CBT sessions tend to follow a collaborative, investigative style. The therapist works with you as a partner to examine your thinking patterns. You might keep thought records between sessions, run behavioral experiments to test your predictions, and gradually build a more accurate mental map of your life. The tone is curious and empirical.

REBT sessions can feel more direct and confrontational, though not in a hostile way. The therapist actively disputes your irrational beliefs, sometimes using pointed questions (“Where’s the evidence that you must be liked by everyone?”) or even humor to highlight how rigid a belief is.

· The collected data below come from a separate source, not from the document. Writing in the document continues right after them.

/-! ### The stub -/

/-- **Sector kernels.** For `μ ∈ (-4,0)`, an operator `A` given a.e. by the kernel `χ₀(k+k')` and an operator `P` acting a.e.
as the isotypic projection `d4Project χ`: the product `A * P` is given a.e. by the SECTOR KERNEL
`K_χ(k,k') = d4Project χ (χ₀(k + ·)) k' = (dim χ/8) Σ_g χ(g) χ₀(k + g k')`, which is square integrable on `σ ⊗ σ`; a finite
rank `Σ_m c_m ⟨u_m, ·⟩ u_m` (`u_m ∈ L²`) is given by the kernel `Σ_m c_m u_m(k) u_m(k')`, is a positive form for `c_m ≥ 0`,
and the difference kernel is again square integrable. [folklore] -/
theorem stub_klSectorKernel : ∀ μ ∈ Set.Ioo (-4 : ℝ) 0, ∀ (χ : D4Irrep)
    (A P : Lp ℝ 2 (fermiCurveMeasure (squareDispersion 1 0) μ) →L[ℝ] Lp ℝ 2 (fermiCurveMeasure (squareDispersion 1 0) μ)),
    (∀ φ : Lp ℝ 2 (fermiCurveMeasure (squareDispersion 1 0) μ),
      (A φ : Momentum → ℝ) =ᵐ[fermiCurveMeasure (squareDispersion 1 0) μ]
        fun k => ∫ k', lindhardFunction (squareDispersion 1 0) μ (k + k') * φ k'
          ∂fermiCurveMeasure (squareDispersion 1 0) μ) →
    (∀ φ : Lp ℝ 2 (fermiCurveMeasure (squareDispersion 1 0) μ),
      (P φ : Momentum → ℝ) =ᵐ[fermiCurveMeasure (squareDispersion 1 0) μ] fun k => d4Project χ φ k) →
    ∀ (M : ℕ) (c : Fin M → ℝ) (u : Fin M → Momentum → ℝ)
      (hu : ∀ m, MemLp (u m) 2 (fermiCurveMeasure (squareDispersion 1 0) μ)),
    MemLp (Function.uncurry fun k k' : Momentum =>
        d4Project χ (fun q => lindhardFunction (squareDispersion 1 0) μ (k + q)) k' - ∑ m, c m * (u m k * u m k')) 2
      ((fermiCurveMeasure (squareDispersion 1 0) μ).prod (fermiCurveMeasure (squareDispersion 1 0) μ)) ∧
    (∀ φ : Lp ℝ 2 (fermiCurveMeasure (squareDispersion 1 0) μ),
      ((A * P - ∑ m, c m • (innerSL ℝ ((hu m).toLp (u m))).smulRight ((hu m).toLp (u m))) φ : Momentum → ℝ)
        =ᵐ[fermiCurveMeasure (squareDispersion 1 0) μ]
        fun k => ∫ k', (d4Project χ (fun q => lindhardFunction (squareDispersion 1 0) μ (k + q)) k' -
            ∑ m, c m * (u m k * u m k')) * φ k' ∂fermiCurveMeasure (squareDispersion 1 0) μ) ∧
    ((∀ m, 0 ≤ c m) → ∀ φ : Lp ℝ 2 (fermiCurveMeasure (squareDispersion 1 0) μ),
      0 ≤ inner ℝ φ ((∑ m, c m • (innerSL ℝ ((hu m).toLp (u m))).smulRight ((hu m).toLp (u m))) φ)) := by
  intro μ hμ χ A P hA hP M c u hu
  haveI : IsFiniteMeasure (fermiCurveMeasure (squareDispersion 1 0) μ) :=
    stub_klFiniteMeasure stub_klGradient stub_klHausdorffFinite μ hμ
  have hT : ∀ g : DihedralGroup 4, MeasurePreserving (d4Momentum g)
      (fermiCurveMeasure (squareDispersion 1 0) μ) (fermiCurveMeasure (squareDispersion 1 0) μ) :=
    stub_klD4Invariant stub_klGradient μ hμ
  have hK : MemLp (Function.uncurry fun k k' : Momentum => lindhardFunction (squareDispersion 1 0) μ (k + k')) 2
      ((fermiCurveMeasure (squareDispersion 1 0) μ).prod (fermiCurveMeasure (squareDispersion 1 0) μ)) :=
    stub_klKernelHS μ hμ
  have hproj : ∀ (ψ : Momentum → ℝ) (k : Momentum),
      d4Project χ ψ k = (χ.dim / 8 : ℝ) * ∑ g, χ.char g * ψ (d4Momentum g k) := fun _ _ => rfl
  exact ⟨kl_sk_kernel_memLp hT hproj hK c hu,
    fun φ => kl_sk_kernel_ae hT kl_du_d4Momentum_mul d4Momentum_one (kl_sp_char_inv χ) hproj hK hA hP c hu φ,
    fun hc φ => kl_sk_finiteRank_nonneg hc _ φ⟩

end Summit.HubbardSuperconductivity.HubbardSuperconductivity.Theorems

end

Ellis himself was known for a blunt, no-nonsense style. The goal is to help you see that your demands are illogical, impractical, and self-defeating, not to gently explore whether they might be slightly off.

That said, REBT also uses many of the same behavioral tools as CBT: homework assignments, exposure exercises, and skill-building. A typical REBT program might run about 8 sessions with structured homework between each one, similar in length to many CBT protocols.

Which One Is Right for You

Because REBT is technically a form of CBT, choosing between them isn’t like choosing between two unrelated treatments. It’s more like choosing between a specialized tool and a general toolkit. If your struggles tend to revolve around perfectionism, self-worth, low frustration tolerance, or rigid expectations of how life should be, REBT’s focus on deep evaluative beliefs may feel like it’s getting at the root faster. If your difficulties are more situational (specific phobias, distorted thinking about a particular area of life, or skill-based problems like social anxiety), broader CBT techniques may be a better fit.

In terms of effectiveness, a systematic review covering 50 years of research found that both approaches produce meaningful therapeutic results. The protocols are structurally similar, and many practicing therapists blend elements of both. The therapist’s skill and the quality of your working relationship with them often matter more than the specific label on the approach.